Please feel free to let us know if we can be of further assistance.
Best regards,
Ziru & Ormond
RNA Purification Protocol
1. Prepare bench for RNA purification:
a. Spray bench & pipettes with 70% ethanol and RNAse-away
b. Obtain new filter tips for pipettes and Eppendorf tubes that are RNAse & DNAse free
2. Prepare sample:
a. Tissue: Place frozen tissue (adipose, liver, etc.) on heavy duty foil folded over twice (so the tissue is wrapped in two layers of foil)
i. Prepare dry ice and a pre-chilled metal block in the dry ice and liquid nitrogen.
ii. Dip wrapped tissue in foil into liquid nitrogen until the humming noise disappears, put the wrapped tissue on the metal block surrounded by dry ice, immediately use a hammer to break the tissue by hammering ~10 times
iii.

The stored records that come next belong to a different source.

import Summits.ResolutionOfSingularities.ResolutionOfSingularities.Theorems.FrobeniusLadderFInjectiveMacaulayficationFHalfRowOfProductCentre
import Summits.ResolutionOfSingularities.ResolutionOfSingularities.Theorems.FrobeniusLadderFInjectiveMacaulayficationLx6q7d5PointKBlowupFull
import Summits.ResolutionOfSingularities.ResolutionOfSingularities.Theorems.FrobeniusLadderFInjectiveMacaulayficationLx6q7d5PointFloor
import HarnessLib

/-!
# THE K-TT-a POINT FLOOR OF d5lx6q7 IS CURED BY ONE FIBRE-SUPPORTED BLOWING UP — and the TWO-SIDED ROW `f5pos_row_two` = ⟨legal, not full, cured⟩
# (crux `FInjectiveMacaulayfication` stmt-ResolutionOfSingularities-15315, chain w45a; res-L1-w45a-plan-1 RULING R19.20 (same method on the d = 5 looping bed); seat res-L1-w45a-stub-2 g9; input side = res-L1-w45a-lead-1 g9's ✓ p640799 `Lx6q7d5PointFloor.pointFloor_lx6q7d5_input_legal` /
# `pointFloor_lx6q7d5_not_full`; cure = this seat's own 𝔪·K product certificate 1646cc7dae5c4e56 via ✓ `Lx6q7d5PointKBlowupFull.hrow_lx6q7d5`)

[OURS · L1 W4.5a] Support file (`--supports stmt-ResolutionOfSingularities-15315 --as helper`); def-free, unconditional; replaces the role of NO printed item;
NOT a statement of the manuscript; AI-written (AI review is weaker than expert review).

`X = Spec (k[X₀..X₅]/(f))`, `f = X4 ^ 2 + X0 ^ 6 * X4 + X1 ^ 3 + X2 ^ 3 + X3 ^ 7` (d5lx6q7: `z² + x⁶z + y³ + u³ + v³ + t⁷`, res-L1-w45a-idea-1 FB5-r7's bed on which the rad-τ
recipe of record is PERIODIC from the point floor — RULING R19.16, `TauTowerConjecture` refuted by evidence), `char k = 2` (any field), `v` = the vertex (isolated singular point),
floor centre `𝔪 = (x̄, ȳ, ū, v̄, t̄, z̄)`. THEN (§1 `pointFloor_lx6q7d5_row`): for EVERY blowing up `g : S′ → Spec 𝒪_{X,v}` along `𝔪·𝒪_{X,v}` there is `𝓚 ≠ ⊥` on `S′`, supported over the
closed point, ALL of whose blowings up are FULL at every stalk — ONE term on res-L1-w45a-stub-3's generic `FHalfRowOfProductCentre.fHalfConclusion_of_affineBlowup_mul`
(p618085 §2) over `Lx6q7d5PointKBlowupFull.hrow_lx6q7d5` (the blow-up of `X` along `𝔪·K` is FULL at every point: 52-chart fan found by search, thin Fedder cells everywhere,
`K` = 235 monomials from a strictly concave support function). §2 `f5pos_row_two` conjoins it with res-L1-w45a-lead-1's input legality and non-FULLness (p640799):
LEGAL ∧ NOT F(5)-iso ∧ CURED for the refuting floor — «the rad-τ tower from this floor never FULL-ifies (evidence), yet ONE fibre-supported blow-up does (kernel)».
[OURS · certificate instance + assembly of landed theorems] [cite: StacksProject, Tag 080A] [cite: GortzWedhorn2020, Prop. 13.92]
-/

-- single-problem summit: the doubled namespace component is forced
set_option linter.dupNamespace false

noncomputable section

open AlgebraicGeometry CategoryTheory Literature.AlgebraicGeometry.Resolution TopologicalSpace IsLocalRing MvPolynomial

namespace Summit.ResolutionOfSingularities.ResolutionOfSingularities.Theorems.FInjectiveMacaulayfication.Lx6q7d5PointFloorRow

open Summit.ResolutionOfSingularities.ResolutionOfSingularities.Theorems.FInjectiveMacaulayfication
open SliceableCentre

/-! ## §1 The cure -/

/-- ★★★ **THE d5lx6q7 POINT FLOOR IS CURED, UNCONDITIONAL.** See the module docstring. [OURS · certificate instance] [cite: StacksProject, Tag 080A] -/
theorem pointFloor_lx6q7d5_row (k : Type) [Field k] [CharP k 2] (f : MvPolynomial (Fin 6) k)
    (hf : f = X 5 ^ 2 + X 0 ^ 6 * X 5 + X 1 ^ 3 + X 2 ^ 3 + X 3 ^ 3 + X 4 ^ 7)
    (v : Spec (.of (MvPolynomial (Fin 6) k ⧸ Ideal.span {f})))
    (hv : v.asIdeal = Ideal.span (Set.range (fun j : Fin 6 => Ideal.Quotient.mk (Ideal.span {f}) (X j)))) :
    ∀ (S' : Scheme.{0}) (g : S' ⟶ Spec ((Spec (.of (MvPolynomial (Fin 6) k ⧸ Ideal.span {f}))).presheaf.stalk v)),
      IsBlowup g ((affineBlowup.idealSheaf (Ideal.span (Set.range (fun j : Fin 6 => Ideal.Quotient.mk (Ideal.span {f}) (X j))))).comap
        ((Spec (.of (MvPolynomial (Fin 6) k ⧸ Ideal.span {f}))).fromSpecStalk v)) →
      ∃ 𝓚 : S'.IdealSheafData, 𝓚 ≠ ⊥ ∧
        (∀ s ∈ (𝓚.support : Set S'), g.base s = closedPoint ((Spec (.of (MvPolynomial (Fin 6) k ⧸ Ideal.span {f}))).presheaf.stalk v)) ∧
        ∀ (S'' : Scheme.{0}) (π : S'' ⟶ S'), IsBlowup π 𝓚 → ∀ s : S'', FullCl 2 (S''.presheaf.stalk s) := by
  haveI hp : (Ideal.span {f}).IsPrime :=
    (Ideal.span_singleton_prime (Lx6q7d5Specimen.prime_f k f hf).ne_zero).mpr (Lx6q7d5Specimen.prime_f k f hf)
  haveI : IsDomain (MvPolynomial (Fin 6) k ⧸ Ideal.span {f}) := Ideal.Quotient.isDomain _
  exact FHalfRowOfProductCentre.fHalfConclusion_of_affineBlowup_mul 2 _ _ (Lx6q7d5PointKBlowupFull.span_floor_ne_bot k f hf)
    (Lx6q7d5PointKBlowupFull.span_KA_ne_bot k f hf) v (by rw [hv]; exact Lx6q7d5PointKBlowupFull.span_range_X_le_radical_span_KA k f)
    (Lx6q7d5PointKBlowupFull.hrow_lx6q7d5 k f hf)

/-! ## §2 The two-sided row -/

/-- ★★★ **d = 5 ROW #2 (the d5lx6q7 POINT FLOOR — the K-TT-a refuting floor) AS ONE KERNEL THEOREM: LEGAL ∧ NOT F(5)-iso ∧ CURED.** For every blowing up
`g : S′ → Spec 𝒪_{X,v}` along `I = 𝔪̃|_{Spec 𝒪_{X,v}}`: (legal, res-L1-w45a-lead-1 ✓ p640799) `I ≠ ⊥`, `Supp I ⊆ (Reg)ᶜ`, `S′` regular off the closed fibre and CM everywhere;
(NOT F(5)-iso, p640799) some stalk of `S′` over the closed point is NOT FULL; (cured, §1) there is `𝓚 ≠ ⊥` on `S′`, supported over the closed point, ALL of whose blowings
up are FULL at every stalk. [OURS · assembly of landed theorems] -/
theorem f5pos_row_two (k : Type) [Field k] [CharP k 2] (f : MvPolynomial (Fin 6) k) (hf : f = X 5 ^ 2 + X 0 ^ 6 * X 5 + X 1 ^ 3 + X 2 ^ 3 + X 3 ^ 3 + X 4 ^ 7)
    (v : Spec (.of (MvPolynomial (Fin 6) k ⧸ Ideal.span {f})))
    (hv : v.asIdeal = Ideal.span (Set.range (fun j : Fin 6 => Ideal.Quotient.mk (Ideal.span {f}) (X j))))
    (S' : Scheme.{0}) (g : S' ⟶ Spec ((Spec (.of (MvPolynomial (Fin 6) k ⧸ Ideal.span {f}))).presheaf.stalk v))
    (hg : IsBlowup g ((affineBlowup.idealSheaf (Ideal.span (Set.range (fun j : Fin 6 => Ideal.Quotient.mk (Ideal.span {f}) (X j))))).comap
      ((Spec (.of (MvPolynomial (Fin 6) k ⧸ Ideal.span {f}))).fromSpecStalk v))) :
    (((affineBlowup.idealSheaf (Ideal.span (Set.range (fun j : Fin 6 => Ideal.Quotient.mk (Ideal.span {f}) (X j))))).comap
        ((Spec (.of (MvPolynomial (Fin 6) k ⧸ Ideal.span {f}))).fromSpecStalk v)) ≠ ⊥ ∧
      (((((affineBlowup.idealSheaf (Ideal.span (Set.range (fun j : Fin 6 => Ideal.Quotient.mk (Ideal.span {f}) (X j))))).comap
        ((Spec (.of (MvPolynomial (Fin 6) k ⧸ Ideal.span {f}))).fromSpecStalk v))).support :
          Set (Spec ((Spec (.of (MvPolynomial (Fin 6) k ⧸ Ideal.span {f}))).presheaf.stalk v))) ⊆
        (Scheme.regularLocus (Spec ((Spec (.of (MvPolynomial (Fin 6) k ⧸ Ideal.span {f}))).presheaf.stalk v)))ᶜ) ∧
      (∀ s : S', g.base s ≠ closedPoint ((Spec (.of (MvPolynomial (Fin 6) k ⧸ Ideal.span {f}))).presheaf.stalk v) → s ∈ Scheme.regularLocus S') ∧
      (∀ s : S', CMCl (S'.presheaf.stalk s))) ∧
    (∃ s : S', g.base s = closedPoint ((Spec (.of (MvPolynomial (Fin 6) k ⧸ Ideal.span {f}))).presheaf.stalk v) ∧ ¬ FullCl 2 (S'.presheaf.stalk s)) ∧
    (∃ 𝓚 : S'.IdealSheafData, 𝓚 ≠ ⊥ ∧
      (∀ s ∈ (𝓚.support : Set S'), g.base s = closedPoint ((Spec (.of (MvPolynomial (Fin 6) k ⧸ Ideal.span {f}))).presheaf.stalk v)) ∧
      ∀ (S'' : Scheme.{0}) (π : S'' ⟶ S'), IsBlowup π 𝓚 → ∀ s : S'', FullCl 2 (S''.presheaf.stalk s)) :=
  ⟨Lx6q7d5PointFloor.pointFloor_lx6q7d5_input_legal k f hf v hv S' g hg, Lx6q7d5PointFloor.pointFloor_lx6q7d5_not_full k f hf v hv S' g hg,
    pointFloor_lx6q7d5_row k f hf v hv S' g hg⟩

end Summit.ResolutionOfSingularities.ResolutionOfSingularities.Theorems.FInjectiveMacaulayfication.Lx6q7d5PointFloorRow

end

Repeat submerging the wrapped tissue in liquid nitrogen and hammering at least twice (three times on some tough tissues, e.g. sWAT, tail, skin, muscle etc.)
iv. After the second round of hammering, re-submerge the tissue in liquid nitrogen, which refreezes the tissue into a powder. Transfer the powder into pre-cooled tubes ASAP.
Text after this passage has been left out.